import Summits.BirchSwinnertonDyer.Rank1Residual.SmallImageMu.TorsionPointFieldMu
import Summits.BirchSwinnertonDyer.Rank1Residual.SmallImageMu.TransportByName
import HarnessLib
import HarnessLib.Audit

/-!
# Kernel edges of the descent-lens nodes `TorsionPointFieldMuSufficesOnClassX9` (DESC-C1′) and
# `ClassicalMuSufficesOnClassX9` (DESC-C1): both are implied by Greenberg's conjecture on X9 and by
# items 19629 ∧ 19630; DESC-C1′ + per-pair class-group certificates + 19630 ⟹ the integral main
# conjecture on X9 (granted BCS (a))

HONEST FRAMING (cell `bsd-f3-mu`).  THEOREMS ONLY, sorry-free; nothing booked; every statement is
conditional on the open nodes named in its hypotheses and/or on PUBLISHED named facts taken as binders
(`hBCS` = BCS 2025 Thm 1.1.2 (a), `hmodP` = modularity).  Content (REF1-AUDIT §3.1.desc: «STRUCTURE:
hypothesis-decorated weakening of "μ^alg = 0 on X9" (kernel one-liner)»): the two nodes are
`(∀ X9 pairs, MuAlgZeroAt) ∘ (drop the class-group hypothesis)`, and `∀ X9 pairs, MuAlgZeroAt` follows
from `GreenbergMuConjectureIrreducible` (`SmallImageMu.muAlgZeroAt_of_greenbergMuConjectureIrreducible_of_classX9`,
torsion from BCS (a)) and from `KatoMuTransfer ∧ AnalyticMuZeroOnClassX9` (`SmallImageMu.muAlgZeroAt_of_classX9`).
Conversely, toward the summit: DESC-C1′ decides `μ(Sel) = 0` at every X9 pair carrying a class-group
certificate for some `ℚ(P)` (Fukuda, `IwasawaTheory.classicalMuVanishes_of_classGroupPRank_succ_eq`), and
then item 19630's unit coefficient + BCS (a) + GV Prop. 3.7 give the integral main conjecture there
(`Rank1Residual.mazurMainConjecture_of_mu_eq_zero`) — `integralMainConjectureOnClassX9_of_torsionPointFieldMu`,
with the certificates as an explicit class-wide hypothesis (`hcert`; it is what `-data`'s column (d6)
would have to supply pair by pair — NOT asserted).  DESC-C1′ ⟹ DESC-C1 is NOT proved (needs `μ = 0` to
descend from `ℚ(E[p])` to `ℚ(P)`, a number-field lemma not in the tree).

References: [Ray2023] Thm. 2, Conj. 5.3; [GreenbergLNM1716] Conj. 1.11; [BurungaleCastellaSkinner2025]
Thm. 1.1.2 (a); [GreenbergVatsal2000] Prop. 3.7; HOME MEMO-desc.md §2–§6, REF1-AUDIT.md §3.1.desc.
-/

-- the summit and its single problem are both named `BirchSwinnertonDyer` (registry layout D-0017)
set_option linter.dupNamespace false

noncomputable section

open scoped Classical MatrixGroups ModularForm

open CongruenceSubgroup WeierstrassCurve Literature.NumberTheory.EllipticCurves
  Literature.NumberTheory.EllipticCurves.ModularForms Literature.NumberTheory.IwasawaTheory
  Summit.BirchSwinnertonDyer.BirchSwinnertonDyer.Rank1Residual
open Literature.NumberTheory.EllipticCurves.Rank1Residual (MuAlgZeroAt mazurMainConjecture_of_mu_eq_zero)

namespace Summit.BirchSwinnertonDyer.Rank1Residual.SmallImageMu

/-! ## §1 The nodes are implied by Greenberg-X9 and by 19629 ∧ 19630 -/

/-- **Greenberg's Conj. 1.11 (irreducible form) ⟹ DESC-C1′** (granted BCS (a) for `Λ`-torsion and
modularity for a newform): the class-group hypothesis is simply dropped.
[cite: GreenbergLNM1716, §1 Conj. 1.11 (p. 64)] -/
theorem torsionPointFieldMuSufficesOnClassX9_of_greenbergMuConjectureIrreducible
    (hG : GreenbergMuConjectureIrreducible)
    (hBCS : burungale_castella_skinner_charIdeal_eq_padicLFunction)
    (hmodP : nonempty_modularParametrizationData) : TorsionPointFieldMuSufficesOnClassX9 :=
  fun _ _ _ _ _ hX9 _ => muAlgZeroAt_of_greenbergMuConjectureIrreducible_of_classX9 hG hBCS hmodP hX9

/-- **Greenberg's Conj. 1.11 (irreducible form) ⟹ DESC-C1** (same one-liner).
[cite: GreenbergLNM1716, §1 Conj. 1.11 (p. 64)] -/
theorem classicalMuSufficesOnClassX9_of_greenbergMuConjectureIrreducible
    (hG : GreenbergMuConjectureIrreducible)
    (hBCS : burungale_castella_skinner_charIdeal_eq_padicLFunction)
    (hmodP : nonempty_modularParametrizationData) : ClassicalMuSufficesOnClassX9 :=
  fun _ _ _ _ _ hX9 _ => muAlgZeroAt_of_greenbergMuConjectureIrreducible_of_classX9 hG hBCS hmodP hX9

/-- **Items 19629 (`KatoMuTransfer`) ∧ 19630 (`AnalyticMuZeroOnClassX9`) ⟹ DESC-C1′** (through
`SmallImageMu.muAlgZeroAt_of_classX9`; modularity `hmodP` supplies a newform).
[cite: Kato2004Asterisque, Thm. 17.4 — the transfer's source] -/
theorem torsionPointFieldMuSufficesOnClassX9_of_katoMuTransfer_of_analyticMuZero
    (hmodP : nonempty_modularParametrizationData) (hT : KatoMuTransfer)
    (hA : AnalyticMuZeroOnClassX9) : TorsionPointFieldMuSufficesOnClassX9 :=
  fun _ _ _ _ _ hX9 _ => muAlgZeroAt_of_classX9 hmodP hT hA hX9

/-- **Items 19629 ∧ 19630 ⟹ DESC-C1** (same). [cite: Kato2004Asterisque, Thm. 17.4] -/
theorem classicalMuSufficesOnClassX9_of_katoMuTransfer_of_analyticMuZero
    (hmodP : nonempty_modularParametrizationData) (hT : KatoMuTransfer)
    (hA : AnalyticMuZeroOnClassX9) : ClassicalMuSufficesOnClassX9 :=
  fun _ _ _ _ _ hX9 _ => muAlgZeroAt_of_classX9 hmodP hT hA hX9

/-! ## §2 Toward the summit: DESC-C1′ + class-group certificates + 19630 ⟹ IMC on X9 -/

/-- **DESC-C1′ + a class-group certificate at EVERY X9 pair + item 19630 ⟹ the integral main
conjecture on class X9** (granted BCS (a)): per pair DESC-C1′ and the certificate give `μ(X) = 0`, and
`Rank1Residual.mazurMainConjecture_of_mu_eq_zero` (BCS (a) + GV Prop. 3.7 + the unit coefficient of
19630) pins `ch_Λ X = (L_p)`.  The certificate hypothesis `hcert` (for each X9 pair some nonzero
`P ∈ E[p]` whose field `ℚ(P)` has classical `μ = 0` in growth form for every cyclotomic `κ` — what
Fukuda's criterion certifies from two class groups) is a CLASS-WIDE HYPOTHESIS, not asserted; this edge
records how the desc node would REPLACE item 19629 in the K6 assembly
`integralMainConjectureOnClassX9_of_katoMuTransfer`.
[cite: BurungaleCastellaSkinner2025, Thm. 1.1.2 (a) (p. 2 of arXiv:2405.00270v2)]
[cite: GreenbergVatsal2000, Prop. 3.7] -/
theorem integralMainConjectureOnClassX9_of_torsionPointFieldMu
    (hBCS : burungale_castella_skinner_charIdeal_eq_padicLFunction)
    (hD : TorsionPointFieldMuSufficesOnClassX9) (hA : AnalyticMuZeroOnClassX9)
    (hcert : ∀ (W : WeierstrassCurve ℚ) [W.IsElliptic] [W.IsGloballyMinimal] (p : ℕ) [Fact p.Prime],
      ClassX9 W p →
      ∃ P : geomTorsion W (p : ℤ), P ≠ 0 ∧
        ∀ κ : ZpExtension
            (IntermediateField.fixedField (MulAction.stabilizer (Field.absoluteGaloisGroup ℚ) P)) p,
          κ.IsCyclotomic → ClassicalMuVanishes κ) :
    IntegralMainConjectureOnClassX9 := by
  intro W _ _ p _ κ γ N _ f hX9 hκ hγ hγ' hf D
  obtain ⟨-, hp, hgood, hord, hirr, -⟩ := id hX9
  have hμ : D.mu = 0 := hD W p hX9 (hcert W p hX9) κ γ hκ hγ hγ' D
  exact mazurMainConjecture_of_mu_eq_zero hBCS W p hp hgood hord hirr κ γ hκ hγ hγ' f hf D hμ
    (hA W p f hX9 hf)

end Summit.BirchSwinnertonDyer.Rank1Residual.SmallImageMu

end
☆ ☆ ☆ ☆
**Problem**
An exact retyping of the lines from the one with "obtain ⟨-, hp, hgood, hord, hirr, -⟩" to the end of the material above, with both ends included and nothing added, is the required answer.

**Problem solution**
  obtain ⟨-, hp, hgood, hord, hirr, -⟩ := id hX9
  have hμ : D.mu = 0 := hD W p hX9 (hcert W p hX9) κ γ hκ hγ hγ' D
  exact mazurMainConjecture_of_mu_eq_zero hBCS W p hp hgood hord hirr κ γ hκ hγ hγ' f hf D hμ
    (hA W p f hX9 hf)

end Summit.BirchSwinnertonDyer.Rank1Residual.SmallImageMu

end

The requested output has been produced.